CGG Veritas Reports 26% Drop In Earnings
Stock quotes in this article:
CGV
Once these most recent quarterly results are finalized, they will be run through TheStreet.com Ratings' model and our ratings will be adjusted accordingly. To keep up to date on all of our ratings, visit TheStreet.com Ratings Screener. On May 14, 2009, CGG Veritas(CGV Quote) reported that its net income plunged 26.0%, reflecting lower demand. Net income for the quarter stood at $70.70 million or $0.46 per ADS from $95.50 million or $0.68 per ADS in Q1 FY08. However in terms of Euros, the company's net income declined 15.6% to EUR 54.00 million or EUR 0.35 per share from EUR 64.00 million or EUR 0.46 per share a year ago.

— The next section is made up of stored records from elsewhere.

/-- `(26 | 35)`, minimal rank `20`: the non-zero profiles [(5, 15)] are pairwise exclusive, so constant; `(5, 15)`: `L⁺` (type `(6 | 20)`) has constant rank `5`. [cite: Ribet1983, Thm. 3] [cite: Gordon1997, Thm. 6.3 (3)]
[cite: Deligne1982HodgeCycles, I §3 Prop. 3.4, 3.6] [cite: GoodmanWallachGTM255, §4.1.1] -/
theorem UnitaryTwentySixThirtyFive.no_minRank_20 [FiniteDimensional ℂ W] {𝔊 : Submodule ℂ (Module.End ℂ W)}
    (hbr : ∀ Y ∈ 𝔊, ∀ Z ∈ 𝔊, Y * Z - Z * Y ∈ 𝔊)
    (hirr : ∀ U : Submodule ℂ W, (∀ A ∈ 𝔊, ∀ u ∈ U, A u ∈ U) → U = ⊥ ∨ U = ⊤)
    {Θ : Module.End ℂ W} (hΘ : Θ ∈ 𝔊) (hΘΘ : Θ * Θ = 1)
    {P Q : Submodule ℂ W} (hP : ∀ x, x ∈ P ↔ Θ x = x) (hQ : ∀ x, x ∈ Q ↔ Θ x = -x)
    (hP26 : Module.finrank ℂ P = 26) (hQ35 : Module.finrank ℂ Q = 35)
    {s : W → W → ℂ} (hadd : ∀ x y z, s (x + y) z = s x z + s y z)
    (hsmul : ∀ (c : ℂ) (x y : W), s (c • x) y = c * s x y) (hsymm : ∀ x y, s y x = starRingEnd ℂ (s x y))
    (hPQ : ∀ p ∈ P, ∀ q ∈ Q, s p q = 0) (hdefP : ∀ p ∈ P, s p p = 0 → p = 0) (hdefQ : ∀ q ∈ Q, s q q = 0 → q = 0)
    (hadj : ∀ X ∈ 𝔊, ∃ Y ∈ 𝔊, ∀ x y, s (X x) y = s x (Y y))
    (hS : ∀ B' ∈ 𝔊, Θ * B' = B' → B' * Θ = -B' →
      Module.finrank ℂ (LinearMap.range B') = 0 ∨ Module.finrank ℂ (LinearMap.range B') = 20 ∨ Module.finrank ℂ (LinearMap.range B') = 21 ∨ Module.finrank ℂ (LinearMap.range B') = 23 ∨ Module.finrank ℂ (LinearMap.range B') = 25 ∨ Module.finrank ℂ (LinearMap.range B') = 26)
    {B : Module.End ℂ W} (hB : B ∈ 𝔊) (hΘB : Θ * B = B) (hBΘ : B * Θ = -B)
    (hr : Module.finrank ℂ (LinearMap.range B) = 20) : False := by
  classical
  have hsU : ∀ U : Submodule ℂ W, ∀ x y z : U, s ((x + y : U) : W) z = s (x : W) z + s (y : W) z :=
    fun U x y z => by simp only [Submodule.coe_add, hadd]
  have hsmU : ∀ U : Submodule ℂ W, ∀ (c : ℂ) (x y : U), s ((c • x : U) : W) y = c * s (x : W) y :=
    fun U c x y => by simp only [Submodule.coe_smul, hsmul]
  have hno1 : ∀ B' ∈ 𝔊, Θ * B' = B' → B' * Θ = -B' → Module.finrank ℂ (LinearMap.range B') ≠ 1 := by
    intro B' hB' hΘB' hB'Θ h1
    rcases hS B' hB' hΘB' hB'Θ with h | h | h | h | h | h <;> omega
  have hmin : ∀ Y ∈ 𝔊, Θ * Y = Y → Y * Θ = -Y → Y ≠ 0 → 20 ≤ Module.finrank ℂ (LinearMap.range Y) := by
    intro Y hY hΘY hYΘ hY0
    have h0 : Module.finrank ℂ (LinearMap.range Y) ≠ 0 := fun h =>
      hY0 (LinearMap.range_eq_bot.1 (Submodule.finrank_eq_zero.1 h))
    rcases hS Y hY hΘY hYΘ with h | h | h | h | h | h <;> omega
  have hmin' : ∀ Z ∈ 𝔊, Θ * Z = Z → Z * Θ = -Z → Z ≠ 0 → Module.finrank ℂ (LinearMap.range B) ≤ Module.finrank ℂ (LinearMap.range Z) := by
    rw [hr]; exact hmin
  obtain ⟨ι, Um, Up, PU, QU, Lm, ιm, Pm, Qm, Lp, ιp, Pp, Qp, hιmem, hιι, hιΘ, hιs, hUm, hUp, hfinUm, hfinUp,
    hPM, hQM, hPU, hQU, hrangeP, hPUP, hQUQ, hfinQM, hfinPU, hfinQU, hLm, hLp,
    hιmapply, hPmmem, hQmmem, hbrLm, hirrLm, hιmmem, hιmιm, hPm, hQm, hfinPm, hfinQm, hPmQm, hdefPm, hdefQm, hadjLm,
    hιpapply, hPpmem, hQpmem, hbrLp, hirrLp, hιpmem, hιpιp, hPp, hQp, hfinPp, hfinQp, hPpQp, hdefPp, hdefQp, hadjLp,
    hsplit⟩ :=
    UnitaryLeviSetup.exists_levi_pair hbr hirr hΘ hΘΘ hP hQ hadd hsymm hPQ hdefP hdefQ hadj hB hΘB hBΘ
  have hdich : ∀ X ∈ 𝔊, Θ * X = X → X * Θ = -X → X * ι = ι * X →
      Module.finrank ℂ (Up.map X) + Module.finrank ℂ (Um.map X) ≤ Module.finrank ℂ (LinearMap.range B) ∨
        (20 ≤ Module.finrank ℂ (Up.map X) ∧ 20 ≤ Module.finrank ℂ (Um.map X)) := fun X hX hΘX hXΘ hXc =>
    UnitaryLeviSetup.profile_dichotomy hbr hΘΘ hP hQ hadd hsymm hPQ hdefP hdefQ hadj hmin hB hΘB hBΘ hιι hιΘ hιs hUm hUp
      hPM hQM hQU hfinQU hrangeP hX hΘX hXΘ hXc
  have hfinQU' := hfinQU
  rw [hr] at hfinQM hfinPU hfinQU hfinPm hfinQm hfinPp hfinQp hsplit hdich
  rw [hQ35] at hfinQM hfinQm hfinUm
  rw [hP26] at hfinPU hfinPp hfinUp
  have hcm : ∀ Z : Module.End ℂ W, Z * ι = ι * Z → ∀ x ∈ Um, Z x ∈ Um := fun Z hZ x hx =>
    (hUm _).2 (by rw [← Module.End.mul_apply, ← hZ, Module.End.mul_apply, (hUm x).1 hx, map_neg])
  have hcp : ∀ Z : Module.End ℂ W, Z * ι = ι * Z → ∀ x ∈ Up, Z x ∈ Up := fun Z hZ x hx =>
    (hUp _).2 (by rw [← Module.End.mul_apply, ← hZ, Module.End.mul_apply, (hUp x).1 hx])
  have hfullm_of : Lm = ⊤ → False := fun h =>
    UnitaryLeviSetup.false_of_full_larger hbr hΘΘ hno1 hιι hιΘ hUm hUp (by omega) (by omega) hPM hQM (by omega)
      (by omega) hLm h
  have hfullp_of : Lp = ⊤ → False := by
    intro hLptop
    obtain ⟨T1, hιT1, hT1ι, hT1r⟩ := UnitaryRaisingSpace.exists_raise_finrank_range_eq hιpιp hPp hQp (k := 1)
      (by omega) (by omega)
    obtain ⟨X1, hX1, hΘX1, hX1Θ, hX1c, hX1Up⟩ := UnitaryLeviSetup.exists_lift hbr hΘ hΘΘ hcp hιΘ hLp hιpapply T1
      (by rw [hLptop]; exact Submodule.mem_top) hιT1 hT1ι
    rw [hT1r] at hX1Up
    obtain ⟨hs1, hi1, hi1', hj1, hj1'⟩ := hsplit X1 hΘX1 hX1Θ hX1c
    have hrk1 := hS X1 hX1 hΘX1 hX1Θ
    have hd1 := hdich X1 hX1 hΘX1 hX1Θ hX1c
    rw [hs1] at hrk1
    rw [hX1Up] at hrk1 hd1
    omega
  have hprof0 : ∀ X ∈ 𝔊, Θ * X = X → X * Θ = -X → X * ι = ι * X →
      (Module.finrank ℂ (Up.map X) = 0 ∧ Module.finrank ℂ (Um.map X) = 0) ∨
        (Module.finrank ℂ (Up.map X) = 5 ∧ Module.finrank ℂ (Um.map X) = 15) ∨
        (Module.finrank ℂ (Up.map X) = 6 ∧ Module.finrank ℂ (Um.map X) = 14) := by
    intro X hX hΘX hXΘ hXc
    obtain ⟨hs, hi, hi', hj, hj'⟩ := hsplit X hΘX hXΘ hXc

    have hrk := hS X hX hΘX hXΘ
    have hd := hdich X hX hΘX hXΘ hXc
    rw [hs] at hrk
    generalize Module.finrank ℂ ↥(Submodule.map X Um) = jj at *
    have hjle : jj ≤ 15 := by omega
    interval_cases jj
    · exact Or.inl ⟨by omega, rfl⟩
    · exfalso; omega
    · exfalso; omega
    · exfalso; omega
    · exfalso; omega
    · exfalso; omega
    · exfalso; omega
    · exfalso; omega
    · exfalso; omega
    · exfalso; omega
    · exfalso; omega
    · exfalso; omega
    · exfalso; omega
    · exfalso; omega
    · exact Or.inr (Or.inr (⟨by omega, rfl⟩))
    · exact Or.inr (Or.inl ⟨by omega, rfl⟩)
  have hkillmF14 : ∀ X ∈ 𝔊, Θ * X = X → X * Θ = -X → X * ι = ι * X → Module.finrank ℂ (Um.map X) ≠ 14 := by
    intro X hX hΘX hXΘ hXc h14
    obtain ⟨hxmem, hιmx, hxιm, hxrk⟩ := UnitaryLeviSetup.restrict_mem hcm hLm hιmapply X hX hΘX hXΘ hXc
    rw [h14] at hxrk
    refine UnitaryConstantRank.false_of_le_rank hbrLm hirrLm hιmmem hιmιm hPm hQm (s := fun v w : Um => s (v : W) w)
      (hsU Um) (fun v w => hsymm v w) hPmQm hdefPm hdefQm hadjLm hxmem hιmx hxιm
      (by rw [hxrk]; omega) (by rw [hxrk]; omega) fun A hA hιmA hAιm hAne => ?_
    obtain ⟨X', hX', hΘX', hX'Θ, hX'c, hX'Um⟩ :=
      UnitaryLeviSetup.exists_lift hbr hΘ hΘΘ hcm hιΘ hLm hιmapply A hA hιmA hAιm
    have hA0 : Module.finrank ℂ (LinearMap.range A) ≠ 0 := fun h =>
      hAne (LinearMap.range_eq_bot.1 (Submodule.finrank_eq_zero.1 h))
    have hp := hprof0 X' hX' hΘX' hX'Θ hX'c
    rw [← hX'Um] at hA0
    rw [hxrk, ← hX'Um]
    omega
  have hprof : ∀ X ∈ 𝔊, Θ * X = X → X * Θ = -X → X * ι = ι * X →
      (Module.finrank ℂ (Up.map X) = 0 ∧ Module.finrank ℂ (Um.map X) = 0) ∨
        (Module.finrank ℂ (Up.map X) = 5 ∧ Module.finrank ℂ (Um.map X) = 15) := by
    intro X hX hΘX hXΘ hXc
    have hp := hprof0 X hX hΘX hXΘ hXc
    have hkillmF14' := hkillmF14 X hX hΘX hXΘ hXc
    omega
  obtain ⟨⟨p, hp⟩, hp0⟩ := Module.finrank_pos_iff_exists_ne_zero.1 (show 0 < Module.finrank ℂ PU by omega)
  obtain ⟨⟨q, hq⟩, hq0⟩ := Module.finrank_pos_iff_exists_ne_zero.1 (show 0 < Module.finrank ℂ QU by omega)
  obtain ⟨X₀, hX₀, hΘX₀, hX₀Θ, hX₀c, c₀, hιc₀, -, hX₀c0⟩ :=
    UnitaryLeviFull.exists_raise_commute_apply_ne_zero hbr hirr hΘ hΘΘ hQ hιmem hιι hιΘ hUm hUp
      ⟨p, fun h => hp0 (Subtype.ext h), ((hPU p).1 hp).1, ((hPU p).1 hp).2⟩
      ⟨q, fun h => hq0 (Subtype.ext h), ((hQU q).1 hq).1, ((hQU q).1 hq).2⟩
  have hX₀i : Module.finrank ℂ (Up.map X₀) ≠ 0 := fun h0 => by
    have hmem : X₀ c₀ ∈ Up.map X₀ := Submodule.mem_map_of_mem ((hUp c₀).2 hιc₀)
    rw [Submodule.finrank_eq_zero.1 h0, Submodule.mem_bot] at hmem
    exact hX₀c0 hmem
  have hnotboth : ∀ X ∈ 𝔊, Θ * X = X → X * Θ = -X → X * ι = ι * X → ∀ X' ∈ 𝔊, Θ * X' = X' → X' * Θ = -X' →
      X' * ι = ι * X' → 20 < Module.finrank ℂ (Up.map X') + Module.finrank ℂ (Um.map X) → False := by
    intro X hX hΘX hXΘ hXc X' hX' hΘX' hX'Θ hX'c hgt
    obtain ⟨c, hc1, hc2⟩ := UnitaryGenericRank.exists_finrank_le_and_finrank_le (X'.restrict (hcp X' hX'c))
      (X.restrict (hcp X hXc)) (X.restrict (hcm X hXc)) (X'.restrict (hcm X' hX'c))
    obtain ⟨hX₁, hΘX₁, hX₁Θ, hX₁c⟩ := UnitaryLeviSetup.add_smul_raise X hX hΘX hXΘ hXc X' hX' hΘX' hX'Θ hX'c c
    have hi₁ := UnitaryLeviSetup.finrank_map_add_smul hcp X X' hXc hX'c c hX₁c
    have hj₁ := UnitaryLeviSetup.finrank_map_add_smul hcm X X' hXc hX'c c hX₁c
    rw [UnitaryLeviRank.finrank_range_restrict] at hc1 hc2
    have hp := hprof (X + c • X') hX₁ hΘX₁ hX₁Θ hX₁c
    rw [hi₁, hj₁] at hp
    omega
  have hzero : ∀ X ∈ 𝔊, Θ * X = X → X * Θ = -X → X * ι = ι * X → Module.finrank ℂ (Up.map X) = 0 → Module.finrank ℂ (Um.map X) = 0 → X = 0 := by
    intro X hX hΘX hXΘ hXc hi hj
    obtain ⟨hs, -, -, -, -⟩ := hsplit X hΘX hXΘ hXc
    rw [hi, hj, add_zero] at hs
    exact LinearMap.range_eq_bot.1 (Submodule.finrank_eq_zero.1 hs)
  rcases hprof X₀ hX₀ hΘX₀ hX₀Θ hX₀c with ⟨h0i, h0j⟩ | ⟨h0i, h0j⟩
  · exact hX₀i h0i
  · -- constant profile `(5, 15)`
    have hprofc : ∀ X ∈ 𝔊, Θ * X = X → X * Θ = -X → X * ι = ι * X → X ≠ 0 →
        Module.finrank ℂ (Up.map X) = 5 ∧ Module.finrank ℂ (Um.map X) = 15 := by
      intro X hX hΘX hXΘ hXc hX0
      rcases hprof X hX hΘX hXΘ hXc with ⟨hi, hj⟩ | ⟨hi, hj⟩
      · exact (hX0 (hzero X hX hΘX hXΘ hXc hi hj)).elim
      · exact ⟨hi, hj⟩
    obtain ⟨hymem, hιpy, hyιp, hyrk⟩ := UnitaryLeviSetup.restrict_mem hcp hLp hιpapply X₀ hX₀ hΘX₀ hX₀Θ hX₀c
    have hSp : ∀ A ∈ Lp, ιp * A = A → A * ιp = -A →
        Module.finrank ℂ (LinearMap.range A) = 0 ∨ Module.finrank ℂ (LinearMap.range A) = 5 := by
      intro A hA hιA hAι
      by_cases hA0 : A = 0
      · left; rw [hA0, LinearMap.range_zero, finrank_bot]
      · obtain ⟨XA, hXA, hΘXA, hXAΘ, hXAc, hXAUp⟩ :=
          UnitaryLeviSetup.exists_lift hbr hΘ hΘΘ hcp hιΘ hLp hιpapply A hA hιA hAι
        have hXA0 : XA ≠ 0 := fun h0 => hA0 (LinearMap.range_eq_bot.1 (Submodule.finrank_eq_zero.1
          (by rw [← hXAUp, h0, Submodule.map_zero, finrank_bot])))
        right; rw [← hXAUp]; exact (hprofc XA hXA hΘXA hXAΘ hXAc hXA0).1
    exact UnitaryTwentySixThirtyFive.subSixTwenty_rank5 hbrLp hirrLp hιpmem hιpιp hPp hQp (by omega) (by omega)
      (s := fun v w : Up => s (v : W) w) (hsU Up) (hsmU Up) (fun v w => hsymm v w) hPpQp hdefPp hdefQp hadjLp hSp
      hymem hιpy hyιp (by rw [hyrk, h0i])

The latest quarterly results beat the consensus estimate of $0.70 per ADS. Net operating revenues decreased 2.5% to $851.20 million from $872.80 million, hurt by declining Sercel revenue. Operating revenue from Sercel stood at $201.10 million, down 28.6% from $281.60 million due to lower marine sales. Services' operating revenue improved 6.5% to $688.70 million from $646.40 million, boosted by the addition of Wavefield, higher vessel utilization, and strong processing performance. Within the services, marine contract revenue increased 56.7% to $373.00 million from $238.00 million, while land contract revenue edged down 14.3% to $132.00 million from $154.00 million in Q1 FY08. In addition, processing and imaging revenue grew 4.1% to $101.00 million from $97.00 million, led by strong demand for the high end depth imaging technologies, such as CBM and RTM. However, multi-client revenue plummeted 47.8% to $82.00 million from $157.00 million, as multi-client marine and land revenues dropped 40.7% and 69.2%, respectively. As on May 1, 2009, CGV's backlog stood at $1.40 billion, hurt by reduced market demand. Net operating cash flows reduced 54.0% year-over-year to $122.30 million. Moreover, global Capex declined 21.0% to $175.00 million in Q1 FY09. The company has been implementing cost reduction programs across the organization, and anticipates a disciplined capital spending to address the challenging market conditions. Additionally, it plans to remove three 3D vessels and one 2D vessel from the market in 2009.